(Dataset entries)

■ ■ ■ ■ ■ ■ ■

import Summits.Ventures.PackingBounds.ThreePointCert.K14d17AggG1
import Summits.Ventures.PackingBounds.ThreePointCert.K14d17AggG2
import Summits.Ventures.PackingBounds.ThreePointCert.K14d17AggG3
import Summits.Ventures.PackingBounds.ThreePointCert.K14d17AggP

import Summits.Ventures.PackingBounds.ThreePointCert.K14d17CheckIdS
import Summits.Ventures.PackingBounds.ThreePointCert.CheckIdKSMT

/-!
# κ(14) ≤ 3176: identity (ii') at the TRANSPOSED points (2^(551·35), 2^551, τ), τ = 33 … 34 of 35 (multi-point Kronecker check `CheckIdKSMT.idIIAtG`, file 12 of 12; sequential elaboration)

Framing: lottery ticket; floor = certified bounds/negative ranges. Venture `PackingBounds` (cell
`pub-packcert`), three-point SDP family, kissing column. Integer data / kernel checks of a feasible point of the
Bachoc–Vallentin semidefinite program (n = 14, s = 1/2, three-point matrix degree 17, two-point (Gegenbauer) part to
degree L = 34, Bachoc–Vallentin multiplier set = cell mode sym2; exact rational certificate `sdp-n14-d17-s1-2-sym2-a34-hyb8dd-j162674.json`
(sha256 51678ae29b30364383f5b0ccf59bd3d3a7260747eef143b772e0a5830bcc80a9) of the sdp seat's hybrid pipeline, verified by the cell's two exact verifiers), converted by
`cert2lean_g9.py` (lp gen 9; S = 80) into the units of the kernel checker `ThreePointCert.Check` + `CheckSym2` with the
record degree field set to L = 34 (the checker's degree enters only the unit `W = 2^d·d!` and the side conditions, so a
(d, L) certificate is a `Cert3` of degree L); symmetry-adapted PARTS (S₃/S₂ isotypic bases of short polynomials) with coarse factor COLUMNS, validated by
Kronecker substitution `ThreePointCert.CheckKSP` (`sosCheckKSParts`: the claimed expansion and `Σ_parts Σ_k col_k²` compared at `(2^w, 2^{wD}, 2^{wD²})`); three-point part by `CheckFKS`;
split check of (ii') `ThreePointCert.CheckSym2Split`. Emitter `emitlean_ks3.py` (lp gen 10; expansions `4^k • Σ_parts pᵀ(L′L′ᵀ)p` lifted by `SoundNN.boxNonneg_smul`). Generated file: plain lists of integers / monomials.
-/


namespace Summit.Ventures.PackingBounds.ThreePointCert.K14d17

open Literature.Geometry.DiscreteGeometry Literature.Geometry.DiscreteGeometry.PolyCert PolyCert.SPoly

/- sequential elaboration: one point at a time (kernel memory) -/
set_option Elab.async false

set_option maxRecDepth 100000 in
set_option maxHeartbeats 0 in
/-- Identity `(ii')` at the transposed point `(2^(551·35), 2^551, 33)`: `qII = 0` there, from the flat leaves (grouped evaluation; the large weight `2^(551·35·a)` enters once per `a`-block, run flushes carry `2^(551·b)`; kernel). -/
theorem pT_33 : idIIAtG (2 ^ (551 * 35)) (2 ^ 551) 33 K14d17.cert FPc E0c E1c E2c E3c E4c RHc K14d17.cR0 K14d17.cR1 K14d17.cR2 K14d17.cR3 K14d17.cR4 = true := by decide +kernel

set_option maxRecDepth 100000 in
set_option maxHeartbeats 0 in
/-- Identity `(ii')` at the transposed point `(2^(551·35), 2^551, 34)`: `qII = 0` there, from the flat leaves (grouped evaluation; the large weight `2^(551·35·a)` enters once per `a`-block, run flushes carry `2^(551·b)`; kernel). -/
theorem pT_34 : idIIAtG (2 ^ (551 * 35)) (2 ^ 551) 34 K14d17.cert FPc E0c E1c E2c E3c E4c RHc K14d17.cR0 K14d17.cR1 K14d17.cR2 K14d17.cR3 K14d17.cR4 = true := by decide +kernel

end Summit.Ventures.PackingBounds.ThreePointCert.K14d17
import Mathlib
import HarnessLib
import HarnessLib.Audit
import Summits.KontsevichZagierPeriods.Statement
import Summits.HubbardSuperconductivity.HubbardSuperconductivity.Theorems.AnisotropyChordTransferFibre3FinXDEvalW

/-!
# Route `AnisotropyChord` / H0 rotor rung: FIN per-`L` SIDE-CONDITION cell facts, `L = 22` (GM₃ cells 37–37)

Kernel facts `sdCellAnyZ 22 (49/50) 20 la lb (c, bn, aD) = true` (regime clause `mHole ≥ 0 ∧ facMI·η·(aD + b/(2+cos θ)) < c` on the cell, or vacuity), g5's `xbEval` objects, `decide +kernel`.
Prover seat `hubbard-h0-rotor-p3` g7; helper for piece A = stmt-HubbardSuperconductivity-23918 of rung 19089 (`--supports`, helper class).
WHAT THIS IS NOT: nothing here proves superconductivity in the Hubbard model (rotor TARGET as worded stays FALSE, g15 verdict); kernel facts /
assembly for ONE conditional reduction at one `L`.
-/

set_option linter.dupNamespace false
set_option autoImplicit false

namespace Summit.HubbardSuperconductivity.HubbardSuperconductivity.Theorems.AnisotropyChord.Transfer.Fibre3

namespace FinXD

/-- side-condition cell `[276510525384060, 283423288518662]` of `L = 22` (`cert`). [folklore] -/
theorem sd22_37 : sdCellAnyZ 22 (49/50 : ℚ) 20 276510525384060 283423288518662 ((11/20 : ℚ), (12 : ℕ), (9/100 : ℚ)) = true := by (rw [← sdCellAnyZW_eq]; decide +kernel)

end FinXD

end Summit.HubbardSuperconductivity.HubbardSuperconductivity.Theorems.AnisotropyChord.Transfer.Fibre3
import Summits.AtomisticToContinuum.Crystallization.Theorems.PalmUnimodularRigidityShellsToBarlowChartDefs
import Summits.AtomisticToContinuum.Crystallization.Theorems.PalmUnimodularRigidityShellsToBarlowChartDeckTransitiveA

/-!
# Deck transitivity of bond coverings by the model (stub `stub_deckTransitive`)

Line `develop-the-model-growth-descent` (crux `ShellsToBarlowChart`, stmt-AtomisticToContinuum-9227),
the universal-cover step of the growth descent: for a bond covering `Ψ : B → S` of an ARBITRARY
set `S` by the model `B = barlowStacking 1 √(2/3) s` (`IsBondCovering`: onto, star-bijective,
link-faithful), a coincidence `Ψ p = Ψ p'`, `p ≠ p'`, is realised by a fixed-point-free contact
automorphism `σ` of `B` over `Ψ` with `σ p = p'` (`stub_deckTransitive`).

The abstract construction (unique lifting of the unit steps of `ℤ³`, commuting lifted moves,
integration in `Equiv.Perm`, uniqueness of lifts) is file `…DeckTransitiveA.lean`; here it is
specialised to the model through the indexing `t = (k, i, j) ↦ barlowPos 1 √(2/3) s k i j`
(injective by `le_dist_barlowPos`) and the contact table `BarlowCoordination.dist_barlowPos_eq_iff`:
the six unit steps are contacts (`deck_unit`), the three commuting unit squares have a contact
diagonal (`deck_diag`), and every contact is a word of length `≤ 2` in the unit steps
(`deck_gen`).
-/

noncomputable section

namespace Summit.AtomisticToContinuum.Crystallization.Theorems.PalmUnimodularRigidityShellsToBarlowChart

open Literature.MathematicalPhysics.StatisticalMechanics

/-- Euclidean `3`-space. -/
local notation "E3" => EuclideanSpace ℝ (Fin 3)

/-- The six unit steps `±e₁, ±e₂, ±e₃` of the index lattice `ℤ³` (layer, row, column). -/
local notation "U6" => ({((1 : ℤ), (0 : ℤ), (0 : ℤ)), (-1, 0, 0), (0, 1, 0), (0, -1, 0), (0, 0, 1),
  (0, 0, -1)} : Finset (ℤ × ℤ × ℤ))

/-- The site of the model with index `t = (k, i, j)` (layer, row, column). -/
local notation "bpos[" s ", " t "]" =>
  barlowPos 1 (Real.sqrt (2 / 3)) s (Prod.fst t) (Prod.fst (Prod.snd t)) (Prod.snd (Prod.snd t))

/-! ## The model: contacts of `B = barlowStacking 1 √(2/3) s` in index form -/

/-- Contacts of the model in index form (`BarlowCoordination.dist_barlowPos_eq_iff`). [folklore] -/
theorem deck_adj_iff {s : ℤ → ℤ} (hs : IsHaggSeq s) (t u : ℤ × ℤ × ℤ) :
    dist bpos[s, t] bpos[s, u] = 1 ↔
      (u.1 = t.1 ∧ (t.2.1 - u.2.1, t.2.2 - u.2.2) ∈ sixOffsets) ∨
      (u.1 = t.1 + 1 ∧ (t.2.1 - u.2.1, t.2.2 - u.2.2) ∈ threeOffsets (-s t.1)) ∨
      (u.1 = t.1 - 1 ∧ (t.2.1 - u.2.1, t.2.2 - u.2.2) ∈ threeOffsets (s (t.1 - 1))) :=
  dist_barlowPos_eq_iff hs one_pos (by rw [Real.sq_sqrt (by norm_num)]; norm_num) _ _ _ _ _ _

/-- The six unit steps are contacts (`V, I, J` and their inverses). [folklore] -/
theorem deck_unit {s : ℤ → ℤ} (hs : IsHaggSeq s) (t : ℤ × ℤ × ℤ) :
    ∀ v ∈ U6, dist bpos[s, t] bpos[s, t + v] = 1 := by
  have h3 : ∀ σ, ((0 : ℤ), (0 : ℤ)) ∈ threeOffsets σ := fun σ => by
    unfold threeOffsets; split_ifs <;> simp
  obtain ⟨k, i, j⟩ := t
  intro v hv
  simp only [Finset.mem_insert, Finset.mem_singleton] at hv
  rw [deck_adj_iff hs]
  rcases hv with rfl | rfl | rfl | rfl | rfl | rfl
  · exact Or.inr (Or.inl ⟨rfl, by simpa using h3 _⟩)
  · exact Or.inr (Or.inr ⟨by simp [sub_eq_add_neg], by simpa using h3 _⟩)
  · exact Or.inl ⟨by simp, by simp [sixOffsets]⟩
  · exact Or.inl ⟨by simp, by simp [sixOffsets]⟩
  · exact Or.inl ⟨by simp, by simp [sixOffsets]⟩
  · exact Or.inl ⟨by simp, by simp [sixOffsets]⟩

/-- Every commuting square of basic steps has a contact diagonal (which one depends on the letter
`s k` for the squares through the layer step). [folklore] -/
theorem deck_diag {s : ℤ → ℤ} (hs : IsHaggSeq s) (t : ℤ × ℤ × ℤ) :
    (dist bpos[s, t] bpos[s, t + (1, 0, 0) + (0, 1, 0)] = 1 ∨
        dist bpos[s, t + (0, 1, 0)] bpos[s, t + (1, 0, 0)] = 1) ∧
      (dist bpos[s, t] bpos[s, t + (1, 0, 0) + (0, 0, 1)] = 1 ∨
        dist bpos[s, t + (0, 0, 1)] bpos[s, t + (1, 0, 0)] = 1) ∧
      (dist bpos[s, t] bpos[s, t + (0, 1, 0) + (0, 0, 1)] = 1 ∨
        dist bpos[s, t + (0, 0, 1)] bpos[s, t + (0, 1, 0)] = 1) := by
  have hh : Real.sqrt (2 / 3) ^ 2 = 2 / 3 * (1 : ℝ) ^ 2 := by
    rw [Real.sq_sqrt (by norm_num)]; norm_num
  obtain ⟨k, i, j⟩ := t
  simp only [Prod.mk_add_mk, add_zero, dist_barlowPos_eq_iff hs one_pos hh]
  refine ⟨?_, ?_, Or.inr (Or.inl ⟨trivial, by simp [sixOffsets]⟩)⟩
  · rcases hs k with h | h
    · exact Or.inr (Or.inr (Or.inl ⟨trivial, by simp [threeOffsets, h]⟩))
    · exact Or.inl (Or.inr (Or.inl ⟨trivial, by simp [threeOffsets, h]⟩))
  · rcases hs k with h | h
    · exact Or.inr (Or.inr (Or.inl ⟨trivial, by simp [threeOffsets, h]⟩))
    · exact Or.inl (Or.inr (Or.inl ⟨trivial, by simp [threeOffsets, h]⟩))

/-- In-layer contacts are words of length `≤ 2` in the unit steps. [folklore] -/
theorem deck_words_six : ∀ PQ ∈ sixOffsets, ((0 : ℤ), -PQ.1, -PQ.2) ∈ U6 ∨
    ∃ v ∈ U6, ∃ w ∈ U6, ((0 : ℤ), -PQ.1, -PQ.2) = v + w := by
  decide

/-- The adjacent-layer offsets lie among five. [folklore] -/
theorem deck_three_subset (σ : ℤ) :
    threeOffsets σ ⊆ ({(0, 0), (-1, 0), (0, -1), (1, 0), (0, 1)} : Finset (ℤ × ℤ)) := by
  unfold threeOffsets; split_ifs <;> decide

/-- Adjacent-layer contacts are words of length `≤ 2` in the unit steps. [folklore] -/
theorem deck_words_five : ∀ K ∈ ({1, -1} : Finset ℤ),
    ∀ PQ ∈ ({(0, 0), (-1, 0), (0, -1), (1, 0), (0, 1)} : Finset (ℤ × ℤ)),
      (K, -PQ.1, -PQ.2) ∈ U6 ∨ ∃ v ∈ U6, ∃ w ∈ U6, (K, -PQ.1, -PQ.2) = v + w := by
  decide

/-- **Generation**: every contact of the model is a unit step or a composite of two. [folklore] -/
theorem deck_gen {s : ℤ → ℤ} (hs : IsHaggSeq s) (t u : ℤ × ℤ × ℤ)
    (h : dist bpos[s, t] bpos[s, u] = 1) :
    (∃ v ∈ U6, u = t + v) ∨ ∃ v ∈ U6, ∃ w ∈ U6, u = t + v + w := by
  obtain ⟨k, i, j⟩ := t
  obtain ⟨k', i', j'⟩ := u
  have key : ∀ d : ℤ × ℤ × ℤ, ((k', i', j') : ℤ × ℤ × ℤ) = (k, i, j) + d →
      (d ∈ U6 ∨ ∃ v ∈ U6, ∃ w ∈ U6, d = v + w) →
      (∃ v ∈ U6, ((k', i', j') : ℤ × ℤ × ℤ) = (k, i, j) + v) ∨
        ∃ v ∈ U6, ∃ w ∈ U6, ((k', i', j') : ℤ × ℤ × ℤ) = (k, i, j) + v + w := by
    rintro d hd' (hd | ⟨v, hv, w, hw, rfl⟩)
    · exact Or.inl ⟨d, hd, hd'⟩
    · exact Or.inr ⟨v, hv, w, hw, by rw [hd', add_assoc]⟩
  rw [deck_adj_iff hs] at h
  rcases h with ⟨hk, hm⟩ | ⟨hk, hm⟩ | ⟨hk, hm⟩
  · exact key (0, -(i - i'), -(j - j')) (by simp only [Prod.mk_add_mk, Prod.mk.injEq]; omega)
      (deck_words_six _ hm)
  · exact key (1, -(i - i'), -(j - j')) (by simp only [Prod.mk_add_mk, Prod.mk.injEq]; omega)
      (deck_words_five 1 (by simp) _ (deck_three_subset _ hm))
  · exact key (-1, -(i - i'), -(j - j')) (by simp only [Prod.mk_add_mk, Prod.mk.injEq]; omega)
      (deck_words_five (-1) (by simp) _ (deck_three_subset _ hm))

/-! ## The stub -/

/-- **Deck transitivity** (the universal-cover step of the growth descent): for a bond covering
`Ψ : B → S` (star-bijective and link-faithful), a coincidence `Ψ p = Ψ p'` with `p ≠ p'` is
realised by a fixed-point-free contact automorphism `σ` of the model over `Ψ` with `σ p = p'`.
Proof: unique lifting of the unit steps of `ℤ³` to pairs of sheets; the lifts of the three basic
steps commute (every commuting square splits into two contact triangles, which lift by
link-faithfulness), so they integrate to `σ`; uniqueness of lifts gives bijectivity and
freeness. [folklore] -/
theorem stub_deckTransitive :
    ∀ (S : Set E3) (s : ℤ → ℤ) (Ψ : E3 → E3), IsHaggSeq s → IsBondCovering S s Ψ →
      ∀ p ∈ barlowStacking 1 (Real.sqrt (2 / 3)) s, ∀ p' ∈ barlowStacking 1 (Real.sqrt (2 / 3)) s, Ψ p = Ψ p' → p ≠ p' →
        ∃ σ : E3 → E3, IsContactAut s σ ∧ (∀ q ∈ barlowStacking 1 (Real.sqrt (2 / 3)) s, Ψ (σ q) = Ψ q) ∧ σ p = p' ∧
          ∀ q ∈ barlowStacking 1 (Real.sqrt (2 / 3)) s, σ q ≠ q := by
  intro S s Ψ hs hcov p hp p' hp' hΨ hne
  obtain ⟨-, -, hstar, hlinks⟩ := hcov
  -- indexing of the model by `ℤ³`
  have hmem : ∀ t : ℤ × ℤ × ℤ, bpos[s, t] ∈ barlowStacking 1 (Real.sqrt (2 / 3)) s :=
    fun t => barlowPos_mem _ _ _
  have hidx : ∀ q ∈ barlowStacking 1 (Real.sqrt (2 / 3)) s, ∃ t : ℤ × ℤ × ℤ, q = bpos[s, t] :=
    fun q ⟨k, i, j, hq⟩ => ⟨(k, i, j), hq⟩
  have hinjpos : Function.Injective fun t : ℤ × ℤ × ℤ => bpos[s, t] := by
    intro t u h
    by_contra hne'
    have hle := le_dist_barlowPos 1 (Real.sqrt (2 / 3)) s zero_le_one (Real.sqrt_nonneg _)
      (k := t.1) (i := t.2.1) (j := t.2.2) (k' := u.1) (i' := u.2.1) (j' := u.2.2)
      (by simpa [Prod.ext_iff] using hne')
    have hpos : 0 < min (1 : ℝ) (Real.sqrt (2 / 3)) :=
      lt_min one_pos (Real.sqrt_pos.2 (by norm_num))
    simp only at h
    rw [h, dist_self] at hle
    linarith
  -- the covering axioms in index form
  have hsymm : ∀ t u : ℤ × ℤ × ℤ, dist bpos[s, t] bpos[s, u] = 1 →
      dist bpos[s, u] bpos[s, t] = 1 := fun t u h => by rw [dist_comm]; exact h
  have hinj : ∀ r u₁ u₂ : ℤ × ℤ × ℤ, dist bpos[s, r] bpos[s, u₁] = 1 →
      dist bpos[s, r] bpos[s, u₂] = 1 → Ψ bpos[s, u₁] = Ψ bpos[s, u₂] → u₁ = u₂ :=
    fun r u₁ u₂ h₁ h₂ h => hinjpos ((hstar _ (hmem r)).injOn ⟨hmem u₁, h₁⟩ ⟨hmem u₂, h₂⟩ h)
  have hsurj : ∀ r r' u : ℤ × ℤ × ℤ, Ψ bpos[s, r] = Ψ bpos[s, r'] →
      dist bpos[s, r] bpos[s, u] = 1 →
      ∃ u' : ℤ × ℤ × ℤ, dist bpos[s, r'] bpos[s, u'] = 1 ∧ Ψ bpos[s, u'] = Ψ bpos[s, u] := by
    intro r r' u hrr' hru
    have hb : Ψ bpos[s, u] ∈ bondNbrs S (Ψ bpos[s, r']) :=
      hrr' ▸ (hstar _ (hmem r)).mapsTo ⟨hmem u, hru⟩
    obtain ⟨q, ⟨hqB, hqd⟩, hqΨ⟩ := (hstar _ (hmem r')).surjOn hb
    obtain ⟨u', rfl⟩ := hidx q hqB
    exact ⟨u', hqd, hqΨ⟩
  have hlink : ∀ r r' u₁ u₂ u₁' u₂' : ℤ × ℤ × ℤ, dist bpos[s, r] bpos[s, u₁] = 1 →
      dist bpos[s, r] bpos[s, u₂] = 1 → dist bpos[s, r'] bpos[s, u₁'] = 1 →
      dist bpos[s, r'] bpos[s, u₂'] = 1 → Ψ bpos[s, u₁'] = Ψ bpos[s, u₁] →
      Ψ bpos[s, u₂'] = Ψ bpos[s, u₂] → dist bpos[s, u₁] bpos[s, u₂] = 1 →
      dist bpos[s, u₁'] bpos[s, u₂'] = 1 := by
    intro r r' u₁ u₂ u₁' u₂' h₁ h₂ h₁' h₂' e₁ e₂ h
    have hb : IsBond (Ψ bpos[s, u₁]) (Ψ bpos[s, u₂]) :=
      (hlinks _ (hmem r) _ ⟨hmem u₁, h₁⟩ _ ⟨hmem u₂, h₂⟩).1 h
    exact (hlinks _ (hmem r') _ ⟨hmem u₁', h₁'⟩ _ ⟨hmem u₂', h₂'⟩).2 (by rw [e₁, e₂]; exact hb)
  -- the deck transformation on indices
  obtain ⟨t₀, rfl⟩ := hidx p hp
  obtain ⟨t₀', rfl⟩ := hidx p' hp'
  have hne₀ : t₀ ≠ t₀' := fun h => hne (by rw [h])
  obtain ⟨ρ, hbij, hiff, hΦρ, hρ₀, hfree⟩ := deck_exists rfl (Φ := fun t : ℤ × ℤ × ℤ => Ψ bpos[s, t])
    (adj := fun t u : ℤ × ℤ × ℤ => dist bpos[s, t] bpos[s, u] = 1) hsymm hinj hsurj hlink
    (deck_unit hs) (fun t => (deck_diag hs t).1) (fun t => (deck_diag hs t).2.1)
    (fun t => (deck_diag hs t).2.2) (deck_gen hs) hΨ hne₀
  -- transport to `E3` along the indexing
  have hix : ∀ t : ℤ × ℤ × ℤ, Function.invFun (fun t : ℤ × ℤ × ℤ => bpos[s, t]) bpos[s, t] = t :=
    fun t => Function.leftInverse_invFun hinjpos t
  refine ⟨fun q => bpos[s, ρ (Function.invFun (fun t : ℤ × ℤ × ℤ => bpos[s, t]) q)],
    ⟨⟨fun q _ => hmem _, ?_, ?_⟩, ?_⟩, ?_, ?_, ?_⟩
  · intro q₁ hq₁ q₂ hq₂ h
    obtain ⟨t₁, rfl⟩ := hidx q₁ hq₁
    obtain ⟨t₂, rfl⟩ := hidx q₂ hq₂
    simp only [hix] at h
    rw [hbij.1 (hinjpos h)]
  · intro q hq
    obtain ⟨t, rfl⟩ := hidx q hq
    obtain ⟨t', ht'⟩ := hbij.2 t
    exact ⟨bpos[s, t'], hmem _, by simp only [hix, ht']⟩
  · intro q hq q' hq'
    obtain ⟨t, rfl⟩ := hidx q hq
    obtain ⟨t', rfl⟩ := hidx q' hq'
    simp only [hix]
    exact hiff t t'
  · intro q hq
    obtain ⟨t, rfl⟩ := hidx q hq
    simp only [hix]
    exact hΦρ t
  · simp only [hix, hρ₀]
  · intro q hq
    obtain ⟨t, rfl⟩ := hidx q hq
    simp only [hix]
    exact fun h => hfree t (hinjpos h)

end Summit.AtomisticToContinuum.Crystallization.Theorems.PalmUnimodularRigidityShellsToBarlowChart

end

■ ■ ■ ■ ■ ■ ■

• [ACTION ITEM]: Of the entries listed above, reproduce only the lines starting at the line containing "two. [folklore] -/" and ending at the line containing "obtain ⟨k', i', j'⟩ := u". Include both, exactly as they stand.

• [WRITTEN ANSWER]:
/-- **Generation**: every contact of the model is a unit step or a composite of two. [folklore] -/
theorem deck_gen {s : ℤ → ℤ} (hs : IsHaggSeq s) (t u : ℤ × ℤ × ℤ)
    (h : dist bpos[s, t] bpos[s, u] = 1) :
    (∃ v ∈ U6, u = t + v) ∨ ∃ v ∈ U6, ∃ w ∈ U6, u = t + v + w := by
  obtain ⟨k, i, j⟩ := t
  obtain ⟨k', i', j'⟩ := u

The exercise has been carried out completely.